Filter this listing down to the lines that contain the word "Phase", and copy them.

:: Information

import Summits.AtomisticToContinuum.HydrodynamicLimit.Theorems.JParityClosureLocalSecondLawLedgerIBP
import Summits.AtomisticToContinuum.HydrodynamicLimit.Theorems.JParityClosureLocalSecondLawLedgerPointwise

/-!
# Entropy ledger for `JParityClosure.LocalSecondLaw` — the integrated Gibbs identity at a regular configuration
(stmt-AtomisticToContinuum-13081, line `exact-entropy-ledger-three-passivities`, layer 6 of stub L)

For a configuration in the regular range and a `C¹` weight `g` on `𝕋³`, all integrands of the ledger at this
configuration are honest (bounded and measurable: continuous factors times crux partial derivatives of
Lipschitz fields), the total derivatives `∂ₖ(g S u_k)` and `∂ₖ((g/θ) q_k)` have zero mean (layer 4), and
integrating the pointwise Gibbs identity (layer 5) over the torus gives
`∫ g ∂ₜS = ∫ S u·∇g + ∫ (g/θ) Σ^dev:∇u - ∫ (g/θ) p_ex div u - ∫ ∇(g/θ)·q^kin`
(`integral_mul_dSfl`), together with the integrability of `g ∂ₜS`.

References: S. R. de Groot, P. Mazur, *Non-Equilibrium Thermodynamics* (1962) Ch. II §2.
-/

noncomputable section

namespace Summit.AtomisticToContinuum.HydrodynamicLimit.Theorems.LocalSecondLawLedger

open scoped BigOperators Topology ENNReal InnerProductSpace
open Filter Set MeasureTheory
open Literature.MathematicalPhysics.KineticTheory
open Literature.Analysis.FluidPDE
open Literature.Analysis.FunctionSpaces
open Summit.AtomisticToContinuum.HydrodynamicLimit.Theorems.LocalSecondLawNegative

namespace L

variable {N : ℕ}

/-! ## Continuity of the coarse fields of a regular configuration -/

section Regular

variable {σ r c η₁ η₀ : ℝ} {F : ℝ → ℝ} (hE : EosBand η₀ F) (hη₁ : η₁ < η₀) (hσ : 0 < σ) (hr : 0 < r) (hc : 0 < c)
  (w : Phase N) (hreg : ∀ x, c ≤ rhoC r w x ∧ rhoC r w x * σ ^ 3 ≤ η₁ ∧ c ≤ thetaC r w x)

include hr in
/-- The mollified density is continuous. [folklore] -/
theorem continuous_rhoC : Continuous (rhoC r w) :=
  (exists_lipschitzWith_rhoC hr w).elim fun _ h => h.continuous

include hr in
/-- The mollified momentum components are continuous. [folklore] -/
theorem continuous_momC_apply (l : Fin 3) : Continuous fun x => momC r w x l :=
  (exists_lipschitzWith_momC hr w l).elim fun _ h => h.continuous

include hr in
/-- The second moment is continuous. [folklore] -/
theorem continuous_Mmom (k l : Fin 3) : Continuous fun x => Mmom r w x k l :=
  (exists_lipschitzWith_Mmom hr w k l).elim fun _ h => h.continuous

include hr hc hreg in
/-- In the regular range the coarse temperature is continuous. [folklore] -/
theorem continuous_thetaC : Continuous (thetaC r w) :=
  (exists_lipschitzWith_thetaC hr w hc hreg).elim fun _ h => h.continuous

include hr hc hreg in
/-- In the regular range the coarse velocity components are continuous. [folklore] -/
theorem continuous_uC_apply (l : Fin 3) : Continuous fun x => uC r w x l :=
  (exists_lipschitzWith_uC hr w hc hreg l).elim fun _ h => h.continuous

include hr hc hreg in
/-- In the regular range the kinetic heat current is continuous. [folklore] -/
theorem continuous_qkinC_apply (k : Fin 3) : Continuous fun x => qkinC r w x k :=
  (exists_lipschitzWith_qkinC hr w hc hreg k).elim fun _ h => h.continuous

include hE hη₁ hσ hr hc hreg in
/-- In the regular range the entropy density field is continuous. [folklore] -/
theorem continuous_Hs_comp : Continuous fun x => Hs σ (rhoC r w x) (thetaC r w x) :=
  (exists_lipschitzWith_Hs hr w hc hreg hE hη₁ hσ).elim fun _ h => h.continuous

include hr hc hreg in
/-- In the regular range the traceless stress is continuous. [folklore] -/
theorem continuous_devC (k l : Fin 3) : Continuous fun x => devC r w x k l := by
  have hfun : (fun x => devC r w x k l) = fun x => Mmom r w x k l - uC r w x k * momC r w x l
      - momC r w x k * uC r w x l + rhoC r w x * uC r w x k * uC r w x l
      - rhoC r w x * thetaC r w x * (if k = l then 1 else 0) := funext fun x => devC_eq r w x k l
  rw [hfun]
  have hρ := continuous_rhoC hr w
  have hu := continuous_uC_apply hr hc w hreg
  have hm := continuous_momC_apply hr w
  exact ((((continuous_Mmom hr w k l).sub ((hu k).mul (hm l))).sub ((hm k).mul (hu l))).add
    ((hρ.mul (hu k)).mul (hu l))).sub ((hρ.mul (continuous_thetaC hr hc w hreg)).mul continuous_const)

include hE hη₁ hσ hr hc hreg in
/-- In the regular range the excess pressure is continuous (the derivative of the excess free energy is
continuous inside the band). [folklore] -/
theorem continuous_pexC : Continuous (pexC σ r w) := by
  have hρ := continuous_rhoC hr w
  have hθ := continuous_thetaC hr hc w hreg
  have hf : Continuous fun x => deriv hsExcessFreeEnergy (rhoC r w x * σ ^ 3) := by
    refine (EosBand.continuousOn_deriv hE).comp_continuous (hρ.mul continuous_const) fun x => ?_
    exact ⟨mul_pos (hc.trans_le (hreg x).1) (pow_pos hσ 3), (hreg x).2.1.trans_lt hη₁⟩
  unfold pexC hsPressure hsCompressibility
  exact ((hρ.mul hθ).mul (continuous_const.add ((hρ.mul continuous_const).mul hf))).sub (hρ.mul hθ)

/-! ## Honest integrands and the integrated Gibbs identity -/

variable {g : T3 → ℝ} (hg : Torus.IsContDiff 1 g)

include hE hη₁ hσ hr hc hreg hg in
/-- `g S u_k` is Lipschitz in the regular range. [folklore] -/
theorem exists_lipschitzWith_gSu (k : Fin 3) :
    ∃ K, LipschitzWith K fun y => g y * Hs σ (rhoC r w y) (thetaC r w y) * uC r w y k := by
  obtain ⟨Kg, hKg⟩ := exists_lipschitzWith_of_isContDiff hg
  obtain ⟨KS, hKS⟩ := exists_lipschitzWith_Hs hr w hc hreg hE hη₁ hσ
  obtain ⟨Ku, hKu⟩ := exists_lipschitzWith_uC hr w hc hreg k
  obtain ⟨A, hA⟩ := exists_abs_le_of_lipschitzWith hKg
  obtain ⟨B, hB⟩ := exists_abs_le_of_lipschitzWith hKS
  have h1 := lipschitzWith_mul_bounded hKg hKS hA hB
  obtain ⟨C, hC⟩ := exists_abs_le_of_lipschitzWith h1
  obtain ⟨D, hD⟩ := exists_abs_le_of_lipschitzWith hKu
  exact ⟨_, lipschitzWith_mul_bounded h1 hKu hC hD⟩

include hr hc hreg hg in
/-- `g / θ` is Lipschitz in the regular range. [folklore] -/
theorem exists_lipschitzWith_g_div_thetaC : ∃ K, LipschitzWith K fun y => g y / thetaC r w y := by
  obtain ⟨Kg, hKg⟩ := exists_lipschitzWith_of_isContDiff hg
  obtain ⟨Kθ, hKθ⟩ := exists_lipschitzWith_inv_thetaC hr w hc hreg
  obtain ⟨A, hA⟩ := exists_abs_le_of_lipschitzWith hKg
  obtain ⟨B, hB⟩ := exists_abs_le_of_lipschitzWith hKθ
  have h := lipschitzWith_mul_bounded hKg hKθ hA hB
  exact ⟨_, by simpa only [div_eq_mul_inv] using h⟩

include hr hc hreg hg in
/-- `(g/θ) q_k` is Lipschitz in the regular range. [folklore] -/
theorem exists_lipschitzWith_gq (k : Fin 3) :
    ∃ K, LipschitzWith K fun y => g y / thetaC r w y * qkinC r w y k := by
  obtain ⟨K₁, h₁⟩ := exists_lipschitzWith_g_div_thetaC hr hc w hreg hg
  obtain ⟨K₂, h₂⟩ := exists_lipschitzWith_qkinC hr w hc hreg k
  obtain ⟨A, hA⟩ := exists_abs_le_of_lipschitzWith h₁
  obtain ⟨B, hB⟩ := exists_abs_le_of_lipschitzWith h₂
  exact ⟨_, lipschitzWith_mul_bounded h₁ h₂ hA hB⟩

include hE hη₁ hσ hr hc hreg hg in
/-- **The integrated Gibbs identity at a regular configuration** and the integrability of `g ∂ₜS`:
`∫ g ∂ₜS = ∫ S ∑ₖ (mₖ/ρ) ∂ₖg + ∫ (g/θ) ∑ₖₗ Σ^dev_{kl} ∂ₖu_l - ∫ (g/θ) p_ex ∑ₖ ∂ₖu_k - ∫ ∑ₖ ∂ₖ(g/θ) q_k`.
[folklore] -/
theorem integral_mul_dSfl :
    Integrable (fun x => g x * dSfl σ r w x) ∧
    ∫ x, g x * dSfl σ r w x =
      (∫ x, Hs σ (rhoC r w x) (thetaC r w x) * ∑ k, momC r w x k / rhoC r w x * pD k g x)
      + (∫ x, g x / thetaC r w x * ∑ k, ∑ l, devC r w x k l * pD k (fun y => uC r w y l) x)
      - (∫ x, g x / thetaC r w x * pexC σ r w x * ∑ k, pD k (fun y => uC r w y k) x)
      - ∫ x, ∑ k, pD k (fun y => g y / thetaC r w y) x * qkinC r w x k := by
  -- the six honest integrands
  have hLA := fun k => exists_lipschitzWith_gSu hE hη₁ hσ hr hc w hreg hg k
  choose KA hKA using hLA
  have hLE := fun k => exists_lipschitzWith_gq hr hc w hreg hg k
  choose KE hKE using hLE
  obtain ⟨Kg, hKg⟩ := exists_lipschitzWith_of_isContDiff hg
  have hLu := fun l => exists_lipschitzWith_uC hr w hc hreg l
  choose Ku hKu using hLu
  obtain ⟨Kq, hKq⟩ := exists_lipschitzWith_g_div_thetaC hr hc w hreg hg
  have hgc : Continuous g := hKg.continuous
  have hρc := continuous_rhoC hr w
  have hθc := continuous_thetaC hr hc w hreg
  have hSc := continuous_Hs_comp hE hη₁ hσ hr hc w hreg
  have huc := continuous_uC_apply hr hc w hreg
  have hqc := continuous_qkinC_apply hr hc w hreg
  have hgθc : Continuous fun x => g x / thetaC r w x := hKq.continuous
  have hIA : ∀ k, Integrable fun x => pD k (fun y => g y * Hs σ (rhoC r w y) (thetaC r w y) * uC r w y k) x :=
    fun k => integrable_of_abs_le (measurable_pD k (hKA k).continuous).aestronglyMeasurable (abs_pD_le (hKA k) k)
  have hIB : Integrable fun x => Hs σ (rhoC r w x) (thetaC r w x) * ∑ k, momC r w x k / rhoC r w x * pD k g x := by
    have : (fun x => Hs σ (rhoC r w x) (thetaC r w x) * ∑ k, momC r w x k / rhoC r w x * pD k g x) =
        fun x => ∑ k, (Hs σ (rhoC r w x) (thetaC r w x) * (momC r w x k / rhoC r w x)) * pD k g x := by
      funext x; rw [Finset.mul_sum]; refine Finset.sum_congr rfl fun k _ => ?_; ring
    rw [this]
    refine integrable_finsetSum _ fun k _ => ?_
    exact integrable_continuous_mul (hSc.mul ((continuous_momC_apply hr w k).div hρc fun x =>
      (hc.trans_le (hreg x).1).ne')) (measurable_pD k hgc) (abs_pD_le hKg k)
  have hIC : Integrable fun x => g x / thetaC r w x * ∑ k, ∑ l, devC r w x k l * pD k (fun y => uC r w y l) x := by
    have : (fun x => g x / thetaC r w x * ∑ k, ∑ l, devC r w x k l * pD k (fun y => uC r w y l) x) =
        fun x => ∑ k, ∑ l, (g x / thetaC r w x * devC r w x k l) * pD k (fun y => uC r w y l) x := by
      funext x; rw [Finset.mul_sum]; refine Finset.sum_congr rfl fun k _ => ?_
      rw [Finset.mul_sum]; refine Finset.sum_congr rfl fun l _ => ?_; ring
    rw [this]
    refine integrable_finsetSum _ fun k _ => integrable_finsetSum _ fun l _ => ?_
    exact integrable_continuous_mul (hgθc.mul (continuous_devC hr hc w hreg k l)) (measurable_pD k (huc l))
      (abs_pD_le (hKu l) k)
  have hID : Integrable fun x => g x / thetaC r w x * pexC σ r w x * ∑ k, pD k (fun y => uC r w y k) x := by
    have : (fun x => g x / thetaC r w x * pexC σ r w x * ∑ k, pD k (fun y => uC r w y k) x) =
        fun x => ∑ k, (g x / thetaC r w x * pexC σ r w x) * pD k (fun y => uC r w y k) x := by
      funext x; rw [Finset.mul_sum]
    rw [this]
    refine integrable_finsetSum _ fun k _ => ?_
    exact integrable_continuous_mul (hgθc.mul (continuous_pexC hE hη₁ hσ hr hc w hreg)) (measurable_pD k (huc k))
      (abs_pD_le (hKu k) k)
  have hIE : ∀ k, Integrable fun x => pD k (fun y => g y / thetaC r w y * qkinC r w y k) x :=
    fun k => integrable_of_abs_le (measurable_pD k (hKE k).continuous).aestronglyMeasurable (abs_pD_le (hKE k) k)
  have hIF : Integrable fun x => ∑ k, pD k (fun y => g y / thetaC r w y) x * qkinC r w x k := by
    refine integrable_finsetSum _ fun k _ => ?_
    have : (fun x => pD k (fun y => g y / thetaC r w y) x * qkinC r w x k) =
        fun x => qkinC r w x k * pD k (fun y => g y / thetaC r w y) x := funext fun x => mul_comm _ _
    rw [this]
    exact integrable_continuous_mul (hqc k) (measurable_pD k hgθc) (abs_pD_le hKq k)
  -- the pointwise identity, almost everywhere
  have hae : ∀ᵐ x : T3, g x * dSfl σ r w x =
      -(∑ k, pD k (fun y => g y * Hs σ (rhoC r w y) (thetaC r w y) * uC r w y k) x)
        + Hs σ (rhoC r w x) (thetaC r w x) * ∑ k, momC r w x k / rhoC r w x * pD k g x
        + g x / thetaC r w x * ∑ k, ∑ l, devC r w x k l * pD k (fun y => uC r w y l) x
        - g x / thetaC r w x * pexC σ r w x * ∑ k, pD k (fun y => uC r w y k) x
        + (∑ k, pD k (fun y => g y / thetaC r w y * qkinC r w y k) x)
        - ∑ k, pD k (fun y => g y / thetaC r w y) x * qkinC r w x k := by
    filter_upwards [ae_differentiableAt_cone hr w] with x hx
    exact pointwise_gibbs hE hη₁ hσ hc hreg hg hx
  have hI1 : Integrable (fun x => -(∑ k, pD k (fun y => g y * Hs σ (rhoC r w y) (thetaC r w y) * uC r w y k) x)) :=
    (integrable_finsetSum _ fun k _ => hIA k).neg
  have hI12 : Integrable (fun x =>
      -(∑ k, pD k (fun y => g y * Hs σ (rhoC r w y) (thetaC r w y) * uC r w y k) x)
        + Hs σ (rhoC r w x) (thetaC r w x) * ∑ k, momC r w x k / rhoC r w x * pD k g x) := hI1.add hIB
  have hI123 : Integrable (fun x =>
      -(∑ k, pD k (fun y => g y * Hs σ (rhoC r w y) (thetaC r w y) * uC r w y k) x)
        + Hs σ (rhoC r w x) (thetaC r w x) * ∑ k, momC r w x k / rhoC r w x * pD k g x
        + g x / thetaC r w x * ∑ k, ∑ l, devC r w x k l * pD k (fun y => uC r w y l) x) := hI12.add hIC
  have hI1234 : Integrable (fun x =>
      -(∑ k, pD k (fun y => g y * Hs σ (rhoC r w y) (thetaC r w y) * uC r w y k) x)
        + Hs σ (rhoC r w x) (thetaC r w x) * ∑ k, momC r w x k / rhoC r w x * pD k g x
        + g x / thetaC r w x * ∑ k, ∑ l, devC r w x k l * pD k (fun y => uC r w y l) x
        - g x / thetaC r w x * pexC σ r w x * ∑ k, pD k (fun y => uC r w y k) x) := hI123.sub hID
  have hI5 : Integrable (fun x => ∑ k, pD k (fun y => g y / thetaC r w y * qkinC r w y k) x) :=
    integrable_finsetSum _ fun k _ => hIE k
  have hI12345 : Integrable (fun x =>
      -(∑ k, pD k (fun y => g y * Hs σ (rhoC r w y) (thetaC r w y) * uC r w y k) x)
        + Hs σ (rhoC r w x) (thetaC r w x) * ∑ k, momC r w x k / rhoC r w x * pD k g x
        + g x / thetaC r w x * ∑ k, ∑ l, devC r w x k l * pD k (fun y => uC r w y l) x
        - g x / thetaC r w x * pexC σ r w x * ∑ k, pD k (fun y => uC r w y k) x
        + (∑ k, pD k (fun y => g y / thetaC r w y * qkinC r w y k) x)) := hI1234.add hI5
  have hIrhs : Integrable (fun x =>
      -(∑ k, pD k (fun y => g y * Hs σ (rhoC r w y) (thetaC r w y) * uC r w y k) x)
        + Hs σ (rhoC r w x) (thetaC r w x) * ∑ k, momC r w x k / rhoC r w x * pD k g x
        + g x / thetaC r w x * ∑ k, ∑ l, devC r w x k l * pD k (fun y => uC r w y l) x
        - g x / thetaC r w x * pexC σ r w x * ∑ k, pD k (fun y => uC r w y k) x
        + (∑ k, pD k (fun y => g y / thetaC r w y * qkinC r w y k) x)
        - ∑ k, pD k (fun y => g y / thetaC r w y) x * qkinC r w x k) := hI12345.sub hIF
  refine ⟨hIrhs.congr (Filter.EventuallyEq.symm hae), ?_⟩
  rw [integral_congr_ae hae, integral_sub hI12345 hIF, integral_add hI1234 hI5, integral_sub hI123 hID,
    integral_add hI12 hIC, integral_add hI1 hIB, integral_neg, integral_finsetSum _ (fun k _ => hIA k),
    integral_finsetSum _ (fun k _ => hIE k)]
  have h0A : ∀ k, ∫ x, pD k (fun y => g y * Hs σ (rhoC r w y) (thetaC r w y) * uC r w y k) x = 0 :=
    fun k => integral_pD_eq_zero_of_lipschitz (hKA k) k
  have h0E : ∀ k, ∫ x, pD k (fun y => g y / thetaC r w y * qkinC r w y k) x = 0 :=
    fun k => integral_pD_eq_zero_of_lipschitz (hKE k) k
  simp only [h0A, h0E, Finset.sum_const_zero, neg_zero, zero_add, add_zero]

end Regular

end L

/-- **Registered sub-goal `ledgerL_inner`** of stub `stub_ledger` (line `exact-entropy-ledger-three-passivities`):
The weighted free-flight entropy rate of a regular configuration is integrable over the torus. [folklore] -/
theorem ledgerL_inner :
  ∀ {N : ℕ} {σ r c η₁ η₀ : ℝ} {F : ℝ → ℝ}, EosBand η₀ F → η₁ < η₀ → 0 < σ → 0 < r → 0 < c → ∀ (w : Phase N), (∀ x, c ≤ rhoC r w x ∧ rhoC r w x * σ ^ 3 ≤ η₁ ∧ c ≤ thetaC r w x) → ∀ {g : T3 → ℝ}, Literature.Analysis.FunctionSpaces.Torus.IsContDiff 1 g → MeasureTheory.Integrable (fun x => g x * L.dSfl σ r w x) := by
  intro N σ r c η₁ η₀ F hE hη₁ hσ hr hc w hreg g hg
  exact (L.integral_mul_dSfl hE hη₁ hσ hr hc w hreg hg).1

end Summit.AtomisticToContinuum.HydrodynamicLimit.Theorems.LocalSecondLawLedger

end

::::

● Task response
  (w : Phase N) (hreg : ∀ x, c ≤ rhoC r w x ∧ rhoC r w x * σ ^ 3 ≤ η₁ ∧ c ≤ thetaC r w x)
  ∀ {N : ℕ} {σ r c η₁ η₀ : ℝ} {F : ℝ → ℝ}, EosBand η₀ F → η₁ < η₀ → 0 < σ → 0 < r → 0 < c → ∀ (w : Phase N), (∀ x, c ≤ rhoC r w x ∧ rhoC r w x * σ ^ 3 ≤ η₁ ∧ c ≤ thetaC r w x) → ∀ {g : T3 → ℝ}, Literature.Analysis.FunctionSpaces.Torus.IsContDiff 1 g → MeasureTheory.Integrable (fun x => g x * L.dSfl σ r w x) := by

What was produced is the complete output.